▶ WORK TO BE COMPLETED
The listing that follows should be duplicated character for character.

▶ WORKING DATA

import Summits.HubbardSuperconductivity.HubbardSuperconductivity.Theorems.AnisotropyChordTransferFibre3FinXB2Eval
import Summits.HubbardSuperconductivity.HubbardSuperconductivity.Theorems.AnisotropyChordTransferFibre3FinXB2P46n
import Summits.HubbardSuperconductivity.HubbardSuperconductivity.Theorems.AnisotropyChordTransferFibre3FinXB2P46o

/-!
# Route `AnisotropyChord` / H0 rotor rung: FIN XB2 row-`N₁` certificate at `L = 46` — cell facts, part `n`

Kernel facts `xbCellAny2 46 (49/50) la lb c = true` (evaluator `…FinXB2Eval`, point wedges rewritten to the certified literal tables of `…FinXB2P46*`) for 1 λ-cell(s) of the per-`L` cover
(`…FinXB2Cover.xbCheck2`; cell design: p3 g6 scratch `xb_design2.py`, float mirror `xb_mirror.py` (g5)); assembled in `…FinXB2FortySix`.
Prover seat `hubbard-h0-rotor-p3` g6; helper for piece A = stmt-HubbardSuperconductivity-23918 of rung 19089 (`--supports`, helper class).
WHAT THIS IS NOT: nothing here proves superconductivity in the Hubbard model (rotor TARGET as worded stays FALSE, g15 verdict); kernel facts for the FIN certificate of ONE hypothesis (row `N₁`) of ONE conditional reduction.  Tree imports only; no sorry, no new axioms.
-/

set_option linter.dupNamespace false

namespace Summit.HubbardSuperconductivity.HubbardSuperconductivity.Theorems.AnisotropyChord.Transfer.Fibre3

namespace FinXB

set_option maxHeartbeats 4000000 in
/-- kernel fact: cell 30 at `L = 46` (certified, c = (9/20 : ℚ)). [folklore] -/
theorem xb2c46_30 : xbCellAny2 46 (49/50 : ℚ) 468467787695074 567431607845659 (9/20 : ℚ) = true := by
  unfold xbCellAny2
  rw [tw46_13_eq, tw46_14_eq]
  decide +kernel

end FinXB

end Summit.HubbardSuperconductivity.HubbardSuperconductivity.Theorems.AnisotropyChord.Transfer.Fibre3
import Literature.NumberTheory.Automorphic.UnitaryGroupArthurTraceTwoSocketsClosedKit
import Literature.NumberTheory.Automorphic.UnitaryGroupArthurTraceExplicitCMTwo
import HarnessLib

/-!
# `J(f)` for the quasi-split `U(J₂)` of a CM field — EXPLICIT (the two Borel sockets closed) IN KIT CURRENCY
(Rogawski, *Automorphic Representations of Unitary Groups in Three Variables* (1990), §2.3 p. 14 «`J(f) = Σ_𝔬 J_𝔬(f)`», §5.4 p. 71
(orbital integrals over the rational classes), (6.1.3) (regular hyperbolic classes), Prop. 7.3.1 (central ∕ unipotent classes of `U(2)`),
§7.3 p. 98 «Let `G = U(3)`, `U(2)`, or `U(2) × U(1)`»; Arthur, *A trace formula for reductive groups I*, Duke Math. J. 45 (1978), §8.)

Topic `NumberTheory/Automorphic`; namespace `Literature.NumberTheory.Automorphic.UnitaryGroup`. THEOREMS ONLY over accepted tree
modules (no definition, no named fact, no instance, no notation, no `sorry`). H-SIDE copy (endoscopic group `H = U(Φ₂) × U(Φ₁)`, rank-one
factor `U(J₂)`) of row (L5-KIT)'s third leaf of the T1-qs LAW 5 road of `Cruxes/H413/Lines/F0_T1InnerFormTraceIdentity.lean` (cell
`pub/hodgecm-mathlib`, crux H413; LEAD WORD H-2 item 3, acting H-desk F0P3a-p06 (g6), pen A-p18 (g21)): the KIT twin of ★
`arthurTrace_eq_orbital_add_central_add_hyperbolic_explicit_cm_two` (`UnitaryGroupArthurTraceExplicitCMTwo`, F0P3a-p02, (N-c)) — the SAME
explicit central ∕ hyperbolic sums, the elliptic term in the currency the ENGINE line's `SJ` letters read: orbital sums over
`ConjClasses (quasiSplit L⁺ L c 2).Rational` along the diagonal `toAdelic` with the kit's class-indexed orbital integrals ★
`classOrbitalIntegralAlong toAdelic m f c`, for ANY total family `m` agreeing with the Weil quotients `ν ∕ νR c` on the elliptic classes
(antecedent after the preamble) — i.e. ★ `arthurTrace_eq_sum_classOrbitalIntegralAlong_add_central_add_hyperbolic_of_closers_cm_two`
(`UnitaryGroupArthurTraceTwoSocketsClosedKit` §1) with its closer hypothesis instantiated EXACTLY as (N-c) instantiates the skeleton's:
`closerC :=` ★ `exists_const_closerC_central_cm_two` (`UnitaryGroupCentralSocketClosedCMTwo`, A-p17; ONE Haar scalar `𝔠 > 0` bound before
the representatives). Binders = ★ `…_explicit_cm_two`'s with `rep hrep νC` replaced by the kit's `νR m`; statement generated mechanically
from the tree texts (binder prefix and instance preamble = (N-c)'s strings; `hm` antecedent and elliptic summand = `…ClosedKit` §1's
verbatim; closed sums = `…_explicit_cm_two`'s verbatim); proof = (N-c)'s two applications, over the kit skeleton. The `N = 2` twin of ★
`UnitaryGroupArthurTraceThreeSocketsExplicitCMKit` (F0P3a-p01).

* **`arthurTrace_eq_sum_classOrbitalIntegralAlong_add_central_add_hyperbolic_explicit_cm_two`**.

HC_CM is proved only modulo the 7 printed citations until rung 0 closes — nothing here bears on a summit statement.

## References
* [Rogawski1990] J. D. Rogawski, *Automorphic Representations of Unitary Groups in Three Variables*, Ann. of Math. Stud. 123 (1990),
  §2.3 (p. 14), §5.4 p. 71, §6.1 (pp. 79–80), §7.3 (pp. 97–98).
* [Arthur1978TraceFormulaI] J. Arthur, *A trace formula for reductive groups I*, Duke Math. J. 45 (1978), §8.
-/

set_option autoImplicit false

noncomputable section

open MeasureTheory Measure NumberField IsDedekindDomain Set Matrix Polynomial
open Literature.MeasureTheory.Group
open Literature.NumberTheory.Automorphic.Meyer
open Literature.NumberTheory.GaloisRepresentations (quadraticArtinIndicator)
open scoped NNReal ENNReal Classical MatrixGroups

namespace Literature.NumberTheory.Automorphic

namespace UnitaryGroup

▶ RESULT OF THE TASK
import Summits.HubbardSuperconductivity.HubbardSuperconductivity.Theorems.AnisotropyChordTransferFibre3FinXB2Eval
import Summits.HubbardSuperconductivity.HubbardSuperconductivity.Theorems.AnisotropyChordTransferFibre3FinXB2P46n
import Summits.HubbardSuperconductivity.HubbardSuperconductivity.Theorems.AnisotropyChordTransferFibre3FinXB2P46o

/-!
# Route `AnisotropyChord` / H0 rotor rung: FIN XB2 row-`N₁` certificate at `L = 46` — cell facts, part `n`

Kernel facts `xbCellAny2 46 (49/50) la lb c = true` (evaluator `…FinXB2Eval`, point wedges rewritten to the certified literal tables of `…FinXB2P46*`) for 1 λ-cell(s) of the per-`L` cover
(`…FinXB2Cover.xbCheck2`; cell design: p3 g6 scratch `xb_design2.py`, float mirror `xb_mirror.py` (g5)); assembled in `…FinXB2FortySix`.
Prover seat `hubbard-h0-rotor-p3` g6; helper for piece A = stmt-HubbardSuperconductivity-23918 of rung 19089 (`--supports`, helper class).
WHAT THIS IS NOT: nothing here proves superconductivity in the Hubbard model (rotor TARGET as worded stays FALSE, g15 verdict); kernel facts for the FIN certificate of ONE hypothesis (row `N₁`) of ONE conditional reduction.  Tree imports only; no sorry, no new axioms.
-/

set_option linter.dupNamespace false

namespace Summit.HubbardSuperconductivity.HubbardSuperconductivity.Theorems.AnisotropyChord.Transfer.Fibre3

namespace FinXB

set_option maxHeartbeats 4000000 in
/-- kernel fact: cell 30 at `L = 46` (certified, c = (9/20 : ℚ)). [folklore] -/
theorem xb2c46_30 : xbCellAny2 46 (49/50 : ℚ) 468467787695074 567431607845659 (9/20 : ℚ) = true := by
  unfold xbCellAny2
  rw [tw46_13_eq, tw46_14_eq]
  decide +kernel

end FinXB

end Summit.HubbardSuperconductivity.HubbardSuperconductivity.Theorems.AnisotropyChord.Transfer.Fibre3
import Literature.NumberTheory.Automorphic.UnitaryGroupArthurTraceTwoSocketsClosedKit
import Literature.NumberTheory.Automorphic.UnitaryGroupArthurTraceExplicitCMTwo
import HarnessLib

/-!
# `J(f)` for the quasi-split `U(J₂)` of a CM field — EXPLICIT (the two Borel sockets closed) IN KIT CURRENCY
(Rogawski, *Automorphic Representations of Unitary Groups in Three Variables* (1990), §2.3 p. 14 «`J(f) = Σ_𝔬 J_𝔬(f)`», §5.4 p. 71
(orbital integrals over the rational classes), (6.1.3) (regular hyperbolic classes), Prop. 7.3.1 (central ∕ unipotent classes of `U(2)`),
§7.3 p. 98 «Let `G = U(3)`, `U(2)`, or `U(2) × U(1)`»; Arthur, *A trace formula for reductive groups I*, Duke Math. J. 45 (1978), §8.)

Topic `NumberTheory/Automorphic`; namespace `Literature.NumberTheory.Automorphic.UnitaryGroup`. THEOREMS ONLY over accepted tree
modules (no definition, no named fact, no instance, no notation, no `sorry`). H-SIDE copy (endoscopic group `H = U(Φ₂) × U(Φ₁)`, rank-one
factor `U(J₂)`) of row (L5-KIT)'s third leaf of the T1-qs LAW 5 road of `Cruxes/H413/Lines/F0_T1InnerFormTraceIdentity.lean` (cell
`pub/hodgecm-mathlib`, crux H413; LEAD WORD H-2 item 3, acting H-desk F0P3a-p06 (g6), pen A-p18 (g21)): the KIT twin of ★
`arthurTrace_eq_orbital_add_central_add_hyperbolic_explicit_cm_two` (`UnitaryGroupArthurTraceExplicitCMTwo`, F0P3a-p02, (N-c)) — the SAME
explicit central ∕ hyperbolic sums, the elliptic term in the currency the ENGINE line's `SJ` letters read: orbital sums over
`ConjClasses (quasiSplit L⁺ L c 2).Rational` along the diagonal `toAdelic` with the kit's class-indexed orbital integrals ★
`classOrbitalIntegralAlong toAdelic m f c`, for ANY total family `m` agreeing with the Weil quotients `ν ∕ νR c` on the elliptic classes
(antecedent after the preamble) — i.e. ★ `arthurTrace_eq_sum_classOrbitalIntegralAlong_add_central_add_hyperbolic_of_closers_cm_two`
(`UnitaryGroupArthurTraceTwoSocketsClosedKit` §1) with its closer hypothesis instantiated EXACTLY as (N-c) instantiates the skeleton's:
`closerC :=` ★ `exists_const_closerC_central_cm_two` (`UnitaryGroupCentralSocketClosedCMTwo`, A-p17; ONE Haar scalar `𝔠 > 0` bound before
the representatives). Binders = ★ `…_explicit_cm_two`'s with `rep hrep νC` replaced by the kit's `νR m`; statement generated mechanically
from the tree texts (binder prefix and instance preamble = (N-c)'s strings; `hm` antecedent and elliptic summand = `…ClosedKit` §1's
verbatim; closed sums = `…_explicit_cm_two`'s verbatim); proof = (N-c)'s two applications, over the kit skeleton. The `N = 2` twin of ★
`UnitaryGroupArthurTraceThreeSocketsExplicitCMKit` (F0P3a-p01).

* **`arthurTrace_eq_sum_classOrbitalIntegralAlong_add_central_add_hyperbolic_explicit_cm_two`**.

HC_CM is proved only modulo the 7 printed citations until rung 0 closes — nothing here bears on a summit statement.

## References
* [Rogawski1990] J. D. Rogawski, *Automorphic Representations of Unitary Groups in Three Variables*, Ann. of Math. Stud. 123 (1990),
  §2.3 (p. 14), §5.4 p. 71, §6.1 (pp. 79–80), §7.3 (pp. 97–98).
* [Arthur1978TraceFormulaI] J. Arthur, *A trace formula for reductive groups I*, Duke Math. J. 45 (1978), §8.
-/

set_option autoImplicit false

noncomputable section

open MeasureTheory Measure NumberField IsDedekindDomain Set Matrix Polynomial
open Literature.MeasureTheory.Group
open Literature.NumberTheory.Automorphic.Meyer
open Literature.NumberTheory.GaloisRepresentations (quadraticArtinIndicator)
open scoped NNReal ENNReal Classical MatrixGroups

namespace Literature.NumberTheory.Automorphic

namespace UnitaryGroup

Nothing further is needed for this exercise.